[DATA Boundary: Start]

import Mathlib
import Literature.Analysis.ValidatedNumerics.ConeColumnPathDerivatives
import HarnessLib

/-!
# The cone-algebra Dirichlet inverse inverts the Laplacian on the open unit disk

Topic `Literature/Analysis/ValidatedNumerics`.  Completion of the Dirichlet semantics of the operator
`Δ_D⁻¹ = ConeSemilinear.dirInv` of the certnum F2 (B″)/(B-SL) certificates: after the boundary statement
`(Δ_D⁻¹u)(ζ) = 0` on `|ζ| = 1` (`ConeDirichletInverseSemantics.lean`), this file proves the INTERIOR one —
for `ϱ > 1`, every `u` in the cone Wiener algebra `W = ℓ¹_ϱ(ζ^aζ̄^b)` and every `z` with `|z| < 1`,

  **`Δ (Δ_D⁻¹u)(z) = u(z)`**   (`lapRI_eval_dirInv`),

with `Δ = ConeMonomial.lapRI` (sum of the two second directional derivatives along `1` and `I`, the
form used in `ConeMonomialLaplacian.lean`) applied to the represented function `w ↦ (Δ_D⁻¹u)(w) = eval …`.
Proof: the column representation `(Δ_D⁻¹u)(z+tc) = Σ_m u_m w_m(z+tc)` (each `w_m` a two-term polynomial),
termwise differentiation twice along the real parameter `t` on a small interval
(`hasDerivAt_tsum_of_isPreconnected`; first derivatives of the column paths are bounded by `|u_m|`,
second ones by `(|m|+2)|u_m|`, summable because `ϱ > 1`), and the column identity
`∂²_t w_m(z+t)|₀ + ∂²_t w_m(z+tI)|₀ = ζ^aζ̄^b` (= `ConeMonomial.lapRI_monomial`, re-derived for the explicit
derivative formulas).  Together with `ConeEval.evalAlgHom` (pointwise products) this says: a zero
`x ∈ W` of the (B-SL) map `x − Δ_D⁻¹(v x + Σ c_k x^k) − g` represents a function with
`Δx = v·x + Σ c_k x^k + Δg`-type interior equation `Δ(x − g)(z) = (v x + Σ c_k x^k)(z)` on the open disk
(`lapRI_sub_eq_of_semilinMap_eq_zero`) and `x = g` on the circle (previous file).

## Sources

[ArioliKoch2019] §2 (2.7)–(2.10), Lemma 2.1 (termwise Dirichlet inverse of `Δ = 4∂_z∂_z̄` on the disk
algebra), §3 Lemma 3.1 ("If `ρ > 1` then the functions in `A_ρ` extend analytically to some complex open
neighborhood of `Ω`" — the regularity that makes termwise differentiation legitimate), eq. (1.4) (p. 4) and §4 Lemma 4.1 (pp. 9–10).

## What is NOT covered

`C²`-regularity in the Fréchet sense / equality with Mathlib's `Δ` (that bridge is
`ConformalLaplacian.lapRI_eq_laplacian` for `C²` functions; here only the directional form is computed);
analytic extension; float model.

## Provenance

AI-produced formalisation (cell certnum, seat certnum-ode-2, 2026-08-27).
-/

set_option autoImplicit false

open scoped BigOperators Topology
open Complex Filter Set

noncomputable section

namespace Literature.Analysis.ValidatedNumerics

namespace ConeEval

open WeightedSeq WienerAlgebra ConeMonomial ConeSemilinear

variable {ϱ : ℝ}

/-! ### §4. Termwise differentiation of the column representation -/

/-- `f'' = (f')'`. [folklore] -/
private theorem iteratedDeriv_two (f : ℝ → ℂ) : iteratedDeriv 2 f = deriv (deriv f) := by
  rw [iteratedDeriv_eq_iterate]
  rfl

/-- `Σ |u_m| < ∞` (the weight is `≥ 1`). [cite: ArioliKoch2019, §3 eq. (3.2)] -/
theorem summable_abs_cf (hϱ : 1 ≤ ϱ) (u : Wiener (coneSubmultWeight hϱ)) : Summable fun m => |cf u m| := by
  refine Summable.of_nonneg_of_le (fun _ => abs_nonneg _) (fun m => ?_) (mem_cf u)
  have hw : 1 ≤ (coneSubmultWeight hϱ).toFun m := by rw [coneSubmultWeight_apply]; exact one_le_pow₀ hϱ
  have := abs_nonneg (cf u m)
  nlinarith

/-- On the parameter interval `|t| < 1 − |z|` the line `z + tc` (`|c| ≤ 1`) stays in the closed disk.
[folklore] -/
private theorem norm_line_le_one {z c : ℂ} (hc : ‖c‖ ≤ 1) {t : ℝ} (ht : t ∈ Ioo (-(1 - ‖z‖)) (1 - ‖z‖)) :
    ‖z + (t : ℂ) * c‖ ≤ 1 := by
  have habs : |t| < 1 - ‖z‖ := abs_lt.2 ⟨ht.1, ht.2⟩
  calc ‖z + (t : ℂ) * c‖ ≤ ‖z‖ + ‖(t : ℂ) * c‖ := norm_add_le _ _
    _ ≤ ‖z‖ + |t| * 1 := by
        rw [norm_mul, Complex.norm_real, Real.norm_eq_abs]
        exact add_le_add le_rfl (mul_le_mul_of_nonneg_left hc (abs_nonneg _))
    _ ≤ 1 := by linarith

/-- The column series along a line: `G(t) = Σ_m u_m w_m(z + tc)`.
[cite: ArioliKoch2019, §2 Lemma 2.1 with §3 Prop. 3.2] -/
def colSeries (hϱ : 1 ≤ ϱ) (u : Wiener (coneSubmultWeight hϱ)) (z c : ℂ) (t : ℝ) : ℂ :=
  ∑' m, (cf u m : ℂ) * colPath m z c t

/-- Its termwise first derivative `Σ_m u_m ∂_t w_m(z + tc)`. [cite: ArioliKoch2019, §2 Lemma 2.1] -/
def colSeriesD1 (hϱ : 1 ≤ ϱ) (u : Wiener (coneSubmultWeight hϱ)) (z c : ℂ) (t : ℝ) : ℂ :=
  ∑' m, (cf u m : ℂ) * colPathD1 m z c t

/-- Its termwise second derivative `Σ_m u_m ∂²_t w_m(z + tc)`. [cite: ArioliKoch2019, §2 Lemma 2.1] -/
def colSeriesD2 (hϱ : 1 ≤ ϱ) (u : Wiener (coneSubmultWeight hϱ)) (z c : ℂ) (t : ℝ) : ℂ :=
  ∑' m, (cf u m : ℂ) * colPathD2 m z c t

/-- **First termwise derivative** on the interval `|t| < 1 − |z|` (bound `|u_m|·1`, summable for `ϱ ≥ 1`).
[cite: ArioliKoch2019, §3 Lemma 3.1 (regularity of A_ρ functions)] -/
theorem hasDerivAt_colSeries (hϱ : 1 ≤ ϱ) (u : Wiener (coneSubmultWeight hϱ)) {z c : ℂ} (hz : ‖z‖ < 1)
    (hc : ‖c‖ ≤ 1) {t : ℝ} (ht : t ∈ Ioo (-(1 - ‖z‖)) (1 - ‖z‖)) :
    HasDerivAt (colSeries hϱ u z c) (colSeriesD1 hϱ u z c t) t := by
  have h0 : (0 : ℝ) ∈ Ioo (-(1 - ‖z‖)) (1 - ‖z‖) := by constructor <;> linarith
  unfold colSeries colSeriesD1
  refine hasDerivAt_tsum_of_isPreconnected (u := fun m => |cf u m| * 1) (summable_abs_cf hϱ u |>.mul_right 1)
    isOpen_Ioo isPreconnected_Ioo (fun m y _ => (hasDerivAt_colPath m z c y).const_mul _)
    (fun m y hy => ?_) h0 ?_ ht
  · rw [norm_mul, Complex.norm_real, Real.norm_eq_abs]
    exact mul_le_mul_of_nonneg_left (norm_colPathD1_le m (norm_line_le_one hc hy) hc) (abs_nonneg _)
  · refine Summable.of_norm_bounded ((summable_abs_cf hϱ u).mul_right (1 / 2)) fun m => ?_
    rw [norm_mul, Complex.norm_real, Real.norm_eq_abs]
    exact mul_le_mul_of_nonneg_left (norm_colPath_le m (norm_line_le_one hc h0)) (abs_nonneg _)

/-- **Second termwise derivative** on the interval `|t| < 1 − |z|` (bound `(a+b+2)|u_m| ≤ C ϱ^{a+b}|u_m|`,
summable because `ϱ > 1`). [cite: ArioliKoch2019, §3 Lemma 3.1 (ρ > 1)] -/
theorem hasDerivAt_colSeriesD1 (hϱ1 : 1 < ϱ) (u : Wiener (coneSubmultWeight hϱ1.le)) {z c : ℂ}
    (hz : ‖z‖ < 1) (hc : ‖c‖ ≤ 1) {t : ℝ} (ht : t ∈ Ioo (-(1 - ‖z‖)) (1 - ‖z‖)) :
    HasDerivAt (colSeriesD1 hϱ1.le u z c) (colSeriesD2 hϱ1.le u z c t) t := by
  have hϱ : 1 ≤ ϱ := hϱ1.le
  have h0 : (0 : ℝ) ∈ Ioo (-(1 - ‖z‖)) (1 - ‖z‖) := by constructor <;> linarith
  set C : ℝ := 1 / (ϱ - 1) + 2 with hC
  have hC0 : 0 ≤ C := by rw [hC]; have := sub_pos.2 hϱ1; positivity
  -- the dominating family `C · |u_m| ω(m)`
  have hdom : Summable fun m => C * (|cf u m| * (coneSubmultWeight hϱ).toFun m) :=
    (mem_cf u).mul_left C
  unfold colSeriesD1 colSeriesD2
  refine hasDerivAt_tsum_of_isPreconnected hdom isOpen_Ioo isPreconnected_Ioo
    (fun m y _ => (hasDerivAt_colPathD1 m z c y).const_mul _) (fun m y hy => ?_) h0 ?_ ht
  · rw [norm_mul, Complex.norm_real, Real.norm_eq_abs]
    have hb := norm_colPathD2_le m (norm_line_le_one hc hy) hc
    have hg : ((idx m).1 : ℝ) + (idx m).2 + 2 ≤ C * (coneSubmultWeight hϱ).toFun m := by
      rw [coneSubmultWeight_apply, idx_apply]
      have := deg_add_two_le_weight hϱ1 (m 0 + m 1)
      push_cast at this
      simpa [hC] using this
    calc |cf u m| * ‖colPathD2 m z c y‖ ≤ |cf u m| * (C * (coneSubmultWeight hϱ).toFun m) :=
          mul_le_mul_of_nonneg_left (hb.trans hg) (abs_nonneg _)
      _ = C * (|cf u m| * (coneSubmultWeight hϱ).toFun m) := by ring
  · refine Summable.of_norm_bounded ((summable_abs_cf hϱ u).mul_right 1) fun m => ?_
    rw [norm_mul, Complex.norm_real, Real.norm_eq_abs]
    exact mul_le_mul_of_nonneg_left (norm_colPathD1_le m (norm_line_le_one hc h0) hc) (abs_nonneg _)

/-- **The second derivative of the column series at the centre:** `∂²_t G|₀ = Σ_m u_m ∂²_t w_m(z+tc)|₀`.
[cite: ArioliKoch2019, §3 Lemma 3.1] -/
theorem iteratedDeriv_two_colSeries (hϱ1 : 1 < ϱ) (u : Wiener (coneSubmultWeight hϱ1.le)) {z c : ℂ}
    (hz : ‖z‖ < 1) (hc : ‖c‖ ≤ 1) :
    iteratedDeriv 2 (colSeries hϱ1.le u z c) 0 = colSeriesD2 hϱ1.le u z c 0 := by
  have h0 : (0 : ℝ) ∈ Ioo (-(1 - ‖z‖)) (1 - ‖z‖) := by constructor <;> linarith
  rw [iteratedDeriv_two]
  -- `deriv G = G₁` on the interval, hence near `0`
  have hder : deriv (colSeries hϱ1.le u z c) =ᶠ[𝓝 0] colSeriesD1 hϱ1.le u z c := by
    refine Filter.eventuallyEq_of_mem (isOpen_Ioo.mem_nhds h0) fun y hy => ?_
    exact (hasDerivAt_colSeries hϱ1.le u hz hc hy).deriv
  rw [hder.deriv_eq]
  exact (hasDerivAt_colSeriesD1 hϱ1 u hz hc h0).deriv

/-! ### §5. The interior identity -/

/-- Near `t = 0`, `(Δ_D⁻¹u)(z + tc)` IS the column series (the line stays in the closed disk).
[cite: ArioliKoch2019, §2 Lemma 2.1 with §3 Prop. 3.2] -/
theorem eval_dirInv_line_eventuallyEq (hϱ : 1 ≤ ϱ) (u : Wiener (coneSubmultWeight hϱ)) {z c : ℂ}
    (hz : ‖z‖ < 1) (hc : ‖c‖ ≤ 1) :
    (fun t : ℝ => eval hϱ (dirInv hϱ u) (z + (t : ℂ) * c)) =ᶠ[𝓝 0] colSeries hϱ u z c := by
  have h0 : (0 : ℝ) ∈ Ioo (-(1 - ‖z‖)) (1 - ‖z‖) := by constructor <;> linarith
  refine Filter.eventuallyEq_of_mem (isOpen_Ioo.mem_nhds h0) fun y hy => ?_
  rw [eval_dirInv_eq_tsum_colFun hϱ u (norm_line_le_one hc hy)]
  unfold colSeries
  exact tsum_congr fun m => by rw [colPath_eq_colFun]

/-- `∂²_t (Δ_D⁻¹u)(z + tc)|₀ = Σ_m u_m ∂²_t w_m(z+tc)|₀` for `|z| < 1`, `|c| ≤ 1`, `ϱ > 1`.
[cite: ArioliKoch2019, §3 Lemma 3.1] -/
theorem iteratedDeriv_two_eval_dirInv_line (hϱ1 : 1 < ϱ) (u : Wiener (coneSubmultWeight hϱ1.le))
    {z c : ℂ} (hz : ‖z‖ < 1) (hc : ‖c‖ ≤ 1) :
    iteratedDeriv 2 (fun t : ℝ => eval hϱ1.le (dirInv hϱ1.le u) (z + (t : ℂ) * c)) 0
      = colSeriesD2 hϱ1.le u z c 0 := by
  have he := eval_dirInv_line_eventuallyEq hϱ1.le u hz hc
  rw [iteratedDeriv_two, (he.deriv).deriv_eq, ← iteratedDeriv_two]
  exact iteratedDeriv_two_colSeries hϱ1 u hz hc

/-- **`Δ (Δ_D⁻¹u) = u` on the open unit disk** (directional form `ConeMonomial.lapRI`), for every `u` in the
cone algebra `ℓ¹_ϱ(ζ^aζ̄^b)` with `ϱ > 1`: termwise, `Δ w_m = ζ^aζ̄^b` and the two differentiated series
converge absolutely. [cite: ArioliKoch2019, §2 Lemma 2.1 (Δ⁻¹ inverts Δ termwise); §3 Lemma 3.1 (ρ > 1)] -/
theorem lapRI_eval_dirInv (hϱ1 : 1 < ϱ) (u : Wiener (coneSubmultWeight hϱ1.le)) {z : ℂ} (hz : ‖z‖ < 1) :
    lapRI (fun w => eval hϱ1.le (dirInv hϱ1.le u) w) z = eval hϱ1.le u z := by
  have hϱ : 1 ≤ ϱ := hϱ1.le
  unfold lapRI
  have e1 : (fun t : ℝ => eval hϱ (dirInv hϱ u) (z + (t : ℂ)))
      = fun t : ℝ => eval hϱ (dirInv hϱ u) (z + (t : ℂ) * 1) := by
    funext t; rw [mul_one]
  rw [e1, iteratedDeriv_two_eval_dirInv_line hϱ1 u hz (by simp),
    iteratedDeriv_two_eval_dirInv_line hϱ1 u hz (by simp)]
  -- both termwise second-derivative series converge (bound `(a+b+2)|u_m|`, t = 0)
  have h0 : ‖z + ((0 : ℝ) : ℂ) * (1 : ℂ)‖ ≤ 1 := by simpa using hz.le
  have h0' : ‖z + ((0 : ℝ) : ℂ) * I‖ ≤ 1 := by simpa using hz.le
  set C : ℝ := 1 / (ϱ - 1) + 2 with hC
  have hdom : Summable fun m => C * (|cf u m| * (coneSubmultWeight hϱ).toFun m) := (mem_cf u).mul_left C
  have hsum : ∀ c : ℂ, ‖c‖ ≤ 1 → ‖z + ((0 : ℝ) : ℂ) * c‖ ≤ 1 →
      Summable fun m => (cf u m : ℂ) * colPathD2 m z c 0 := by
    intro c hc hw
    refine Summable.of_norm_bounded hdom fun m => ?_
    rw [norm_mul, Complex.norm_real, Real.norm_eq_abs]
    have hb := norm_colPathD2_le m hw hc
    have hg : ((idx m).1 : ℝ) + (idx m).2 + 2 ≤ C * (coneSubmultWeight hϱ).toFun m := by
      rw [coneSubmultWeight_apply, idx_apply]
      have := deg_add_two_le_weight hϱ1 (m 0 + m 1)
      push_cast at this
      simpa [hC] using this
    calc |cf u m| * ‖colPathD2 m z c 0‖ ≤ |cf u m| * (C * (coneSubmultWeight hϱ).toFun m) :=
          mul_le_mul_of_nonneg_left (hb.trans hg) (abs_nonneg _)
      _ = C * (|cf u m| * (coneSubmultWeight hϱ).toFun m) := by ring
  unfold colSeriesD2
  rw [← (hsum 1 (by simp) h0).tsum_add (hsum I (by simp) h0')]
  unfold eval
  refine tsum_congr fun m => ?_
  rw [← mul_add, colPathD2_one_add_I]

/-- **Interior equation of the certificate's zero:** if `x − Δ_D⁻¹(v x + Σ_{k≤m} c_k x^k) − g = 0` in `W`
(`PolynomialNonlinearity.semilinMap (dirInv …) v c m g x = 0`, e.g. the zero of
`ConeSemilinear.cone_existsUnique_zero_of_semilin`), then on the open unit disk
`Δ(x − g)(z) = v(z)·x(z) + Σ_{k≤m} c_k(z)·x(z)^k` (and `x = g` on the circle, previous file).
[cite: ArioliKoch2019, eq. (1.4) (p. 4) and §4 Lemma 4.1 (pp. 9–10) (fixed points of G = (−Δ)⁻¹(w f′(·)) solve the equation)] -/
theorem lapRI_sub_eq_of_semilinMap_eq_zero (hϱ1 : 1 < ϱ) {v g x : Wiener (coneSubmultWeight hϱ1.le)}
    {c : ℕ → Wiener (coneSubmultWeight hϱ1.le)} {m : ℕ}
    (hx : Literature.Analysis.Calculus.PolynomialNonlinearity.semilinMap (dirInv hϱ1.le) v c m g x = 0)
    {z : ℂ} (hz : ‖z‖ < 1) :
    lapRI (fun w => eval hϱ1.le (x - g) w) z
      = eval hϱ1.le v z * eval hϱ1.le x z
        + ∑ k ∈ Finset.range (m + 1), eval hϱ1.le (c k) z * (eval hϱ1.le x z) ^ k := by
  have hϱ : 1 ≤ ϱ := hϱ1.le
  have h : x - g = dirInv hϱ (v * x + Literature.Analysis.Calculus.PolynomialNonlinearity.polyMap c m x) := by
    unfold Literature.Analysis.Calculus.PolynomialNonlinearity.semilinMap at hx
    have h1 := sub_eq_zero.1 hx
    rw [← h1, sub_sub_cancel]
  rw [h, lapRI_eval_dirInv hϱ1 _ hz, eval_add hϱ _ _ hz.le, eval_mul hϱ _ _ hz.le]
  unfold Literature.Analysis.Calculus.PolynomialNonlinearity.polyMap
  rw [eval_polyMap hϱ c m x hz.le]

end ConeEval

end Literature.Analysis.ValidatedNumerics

[DATA Boundary: End]

Nothing should appear in the answer except the lines above from the line with "circle (previous file)." through the line with "private theorem iteratedDeriv_two", both included, written out exactly.

• [SOLUTION FOR THIS EXERCISE]:
(`lapRI_sub_eq_of_semilinMap_eq_zero`) and `x = g` on the circle (previous file).

## Sources

[ArioliKoch2019] §2 (2.7)–(2.10), Lemma 2.1 (termwise Dirichlet inverse of `Δ = 4∂_z∂_z̄` on the disk
algebra), §3 Lemma 3.1 ("If `ρ > 1` then the functions in `A_ρ` extend analytically to some complex open
neighborhood of `Ω`" — the regularity that makes termwise differentiation legitimate), eq. (1.4) (p. 4) and §4 Lemma 4.1 (pp. 9–10).

## What is NOT covered

`C²`-regularity in the Fréchet sense / equality with Mathlib's `Δ` (that bridge is
`ConformalLaplacian.lapRI_eq_laplacian` for `C²` functions; here only the directional form is computed);
analytic extension; float model.

## Provenance

AI-produced formalisation (cell certnum, seat certnum-ode-2, 2026-08-27).
-/

set_option autoImplicit false

open scoped BigOperators Topology
open Complex Filter Set

noncomputable section

namespace Literature.Analysis.ValidatedNumerics

namespace ConeEval

open WeightedSeq WienerAlgebra ConeMonomial ConeSemilinear

variable {ϱ : ℝ}

/-! ### §4. Termwise differentiation of the column representation -/

/-- `f'' = (f')'`. [folklore] -/
private theorem iteratedDeriv_two (f : ℝ → ℂ) : iteratedDeriv 2 f = deriv (deriv f) := by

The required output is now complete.